Jim Jarmusch's latest film is about a bus driver with the soul of a poet, but really it's about a city. It's certainly not coincidence is that Paterson, set in Paterson, New Jersey, has a main character named Paterson (we never even learn his first name). Because Paterson the character is Paterson the city and vice versa. After all, two great poets--William Carlos Williams and Allen Ginsberg, came from Paterson.

The film is also about the beauty that can be found in routine. Paterson is set over seven days, and each begins with our hero, Adam Driver, in bed with his wife, Golshifteh Farahani. He eats cereal for breakfast, walks from his small house to the bus depot. He starts out every morning after greeting his boss, the kind of guy when you ask "how are things going" tells you the truth.

Driver drives his route, occasionally listening in on passengers' conversations. He has lunch in a park overlooking Paterson's waterfall, jotting down lines in his notebook. He comes home, rights the listing mailbox, has dinner, and takes his dog for a walk. While on the walk he stops in at the local bar for a beer. The next day it starts all over again.

But I didn't find this boring nor do I think the characters did. It's not a film about a character facing a life of quiet desperation. Driver, as Paterson, is perfectly happy with his life. His marriage seems good, though Farahani, who does not work, is wrapped up in many projects, from cupcakes to country music, which she describes as her dreams (all feature black and white color schemes). Driver sometimes speaks to her like a child--"Oh, that's great"--and that sort of thing, but she never senses any patronization.
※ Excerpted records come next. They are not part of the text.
/-- **`L^∞(t₀, ∞; L^q)` bound** ([BT1] Lemma 3.4: "`U₀ ∈ L^∞(0,T; L^q(ℝ³))`", with Lemma 3.2):
for weak-`Lᵖ` data `f`, `1 < p < ∞`, every `q ∈ (p, ∞]` and `t₀ > 0` there is a finite `M` with
`‖e^{tΔ}f‖_{L^q} ≤ M` for all `t ≥ t₀` (`‖e^{tΔ}g‖_q ≤ A₁‖g‖₁`, `‖e^{tΔ}h‖_q ≤ A₂‖h‖_r`,
`p < r ≤ q`). [cite: BradshawTsai2017AHP, Lemma 3.4 (proof)] -/
theorem _root_.Literature.Analysis.FunctionSpaces.MemWeakLp.exists_forall_eLpNorm_heatExtension_le
    {f : E → F} {p : ℝ≥0∞} (hf : MemWeakLp f p volume) (hp1 : 1 < p) (hp : p ≠ ∞) {q : ℝ≥0∞}
    (hpq : p < q) {t₀ : ℝ} (ht₀ : 0 < t₀) :
    ∃ M : ℝ≥0∞, M ≠ ⊤ ∧ ∀ t : ℝ, t₀ ≤ t → eLpNorm (heatExtension f t) q volume ≤ M := by
  obtain ⟨g, h, hfgh, hg, hh, -⟩ := hf.exists_integrable_add_bounded hp1 hp
  obtain ⟨r, hpr, hrq, hr⟩ := exists_exponent_between hpq hp
  have hr1 : 1 ≤ r := hp1.le.trans hpr.le
  have hq1 : (1 : ℝ≥0∞) ≤ q := hp1.le.trans hpq.le
  have hg1 : MemLp g 1 volume := memLp_one_iff_integrable.2 hg
  have hhr : MemLp h r volume := hh r hpr hr
  obtain ⟨A₁, hA₁, hA₁b⟩ := exists_forall_eLpNorm_heatExtension_le_mul (E := E) (F := F) le_rfl hq1 ht₀
  obtain ⟨A₂, hA₂, hA₂b⟩ := exists_forall_eLpNorm_heatExtension_le_mul (E := E) (F := F) hr1 hrq ht₀
  refine ⟨A₁ * eLpNorm g 1 volume + A₂ * eLpNorm h r volume,
    ENNReal.add_ne_top.2 ⟨ENNReal.mul_ne_top hA₁ hg1.eLpNorm_ne_top,
      ENNReal.mul_ne_top hA₂ hhr.eLpNorm_ne_top⟩, fun t ht => ?_⟩
  have htpos : 0 < t := ht₀.trans_le ht
  have hsum : heatExtension f t = heatExtension g t + heatExtension h t := by
    rw [heatExtension_eq_add_of_ae_eq_add hfgh hg hr1 hhr htpos]; rfl
  rw [hsum]
  refine (eLpNorm_add_le
    (contDiff_heatExtension_holds hg1 le_rfl htpos).continuous.aestronglyMeasurable
    (contDiff_heatExtension_holds hhr hr1 htpos).continuous.aestronglyMeasurable hq1).trans ?_
  exact add_le_add (hA₁b g hg1 t ht) (hA₂b h hhr t ht)

/-- **[BT1] Lemma 3.2 for weak-`Lᵖ` data: uniform-in-time decay at spatial infinity.** For
weak-`Lᵖ` data `f`, `1 < p < ∞`, `q ∈ (p, ∞]`, `0 < t₀ ≤ t₁` and every `ε > 0` there is `R₀`
with `‖e^{tΔ}f‖_{L^q(|x| ≥ R)} ≤ ε` for all `R ≥ R₀` and all `t ∈ [t₀, t₁]` (printed:
"`sup_{1≤t≤λ²} ‖V₀(t)‖_{L^q(|x|>R)} ≤ Θ(R)` … `Θ(R) → 0` as `R → ∞`", for DSS data in `L³_w`).
Proof by truncation `f = g + h` and the `Lᵖ`-data tail lemma for each piece. [cite: BradshawTsai2017AHP, Lemma 3.2] -/
theorem _root_.Literature.Analysis.FunctionSpaces.MemWeakLp.exists_forall_eLpNorm_heatExtension_restrict_compl_ball_le
    {f : E → F} {p : ℝ≥0∞} (hf : MemWeakLp f p volume) (hp1 : 1 < p) (hp : p ≠ ∞) {q : ℝ≥0∞}
    (hpq : p < q) {t₀ t₁ : ℝ} (ht₀ : 0 < t₀) (h01 : t₀ ≤ t₁) {ε : ℝ≥0∞} (hε : 0 < ε) :
    ∃ R₀ : ℝ, ∀ R, R₀ ≤ R → ∀ t ∈ Icc t₀ t₁,
      eLpNorm (heatExtension f t) q (volume.restrict (ball (0 : E) R)ᶜ) ≤ ε := by
  obtain ⟨g, h, hfgh, hg, hh, -⟩ := hf.exists_integrable_add_bounded hp1 hp
  obtain ⟨r, hpr, hrq, hr⟩ := exists_exponent_between hpq hp
  have hr1 : 1 ≤ r := hp1.le.trans hpr.le
  have hq1 : (1 : ℝ≥0∞) ≤ q := hp1.le.trans hpq.le
  have hg1 : MemLp g 1 volume := memLp_one_iff_integrable.2 hg
  have hhr : MemLp h r volume := hh r hpr hr
  have hε2 : 0 < ε / 2 := ENNReal.half_pos hε.ne'
  obtain ⟨R₁, hR₁⟩ := UnboundedOperators.exists_forall_eLpNorm_heatExtension_restrict_compl_ball_le
    le_rfl ENNReal.one_ne_top hq1 hg1 ht₀ h01 hε2
  obtain ⟨R₂, hR₂⟩ := UnboundedOperators.exists_forall_eLpNorm_heatExtension_restrict_compl_ball_le
    hr1 hr hrq hhr ht₀ h01 hε2
  refine ⟨max R₁ R₂, fun R hR t ht => ?_⟩
  have htpos : 0 < t := ht₀.trans_le ht.1
  have hsum : heatExtension f t = heatExtension g t + heatExtension h t := by
    rw [heatExtension_eq_add_of_ae_eq_add hfgh hg hr1 hhr htpos]; rfl
  rw [hsum]
  refine (eLpNorm_add_le
    (contDiff_heatExtension_holds hg1 le_rfl htpos).continuous.aestronglyMeasurable
    (contDiff_heatExtension_holds hhr hr1 htpos).continuous.aestronglyMeasurable hq1).trans ?_
  calc eLpNorm (heatExtension g t) q (volume.restrict (ball (0 : E) R)ᶜ) +
        eLpNorm (heatExtension h t) q (volume.restrict (ball (0 : E) R)ᶜ)
      ≤ ε / 2 + ε / 2 := add_le_add (hR₁ R ((le_max_left _ _).trans hR) t ht)
          (hR₂ R ((le_max_right _ _).trans hR) t ht)
    _ = ε := ENNReal.add_halves ε

end Bounds

end Literature.Analysis.FluidPDE

end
There are recurring themes, such as the frequency of twins, and who is the most famous resident of Paterson (in addition to the poets, we hear about Hurricane Carter and Lou Costello, and an anarchist named Gaetano Bresci). A running subplot in the bar is a young man who pines for a woman who will not go back to him. He provides the only major drama when he pulls out a gun, which turns out to be a toy.

I started wondering if this film would have a conflict, but really the conflict is Driver's refusal to share his poetry with anyone, despite his wife's insistence. This reluctance leads to the climax of the film, to which Driver reacts stoically, though any writer would be horrified. The film has a lovely coda when he meets with a Japanese tourist, who has come to Paterson just because William Carlos Williams lived there.

This film is certainly not for everyone, especially those who need explosions or raging arguments. I don't believe Driver raises his voice the entire film. Another actor and director might have created a blank character, but despite his placidity Driver's Paterson seems very deep. How many bus drivers write poetry?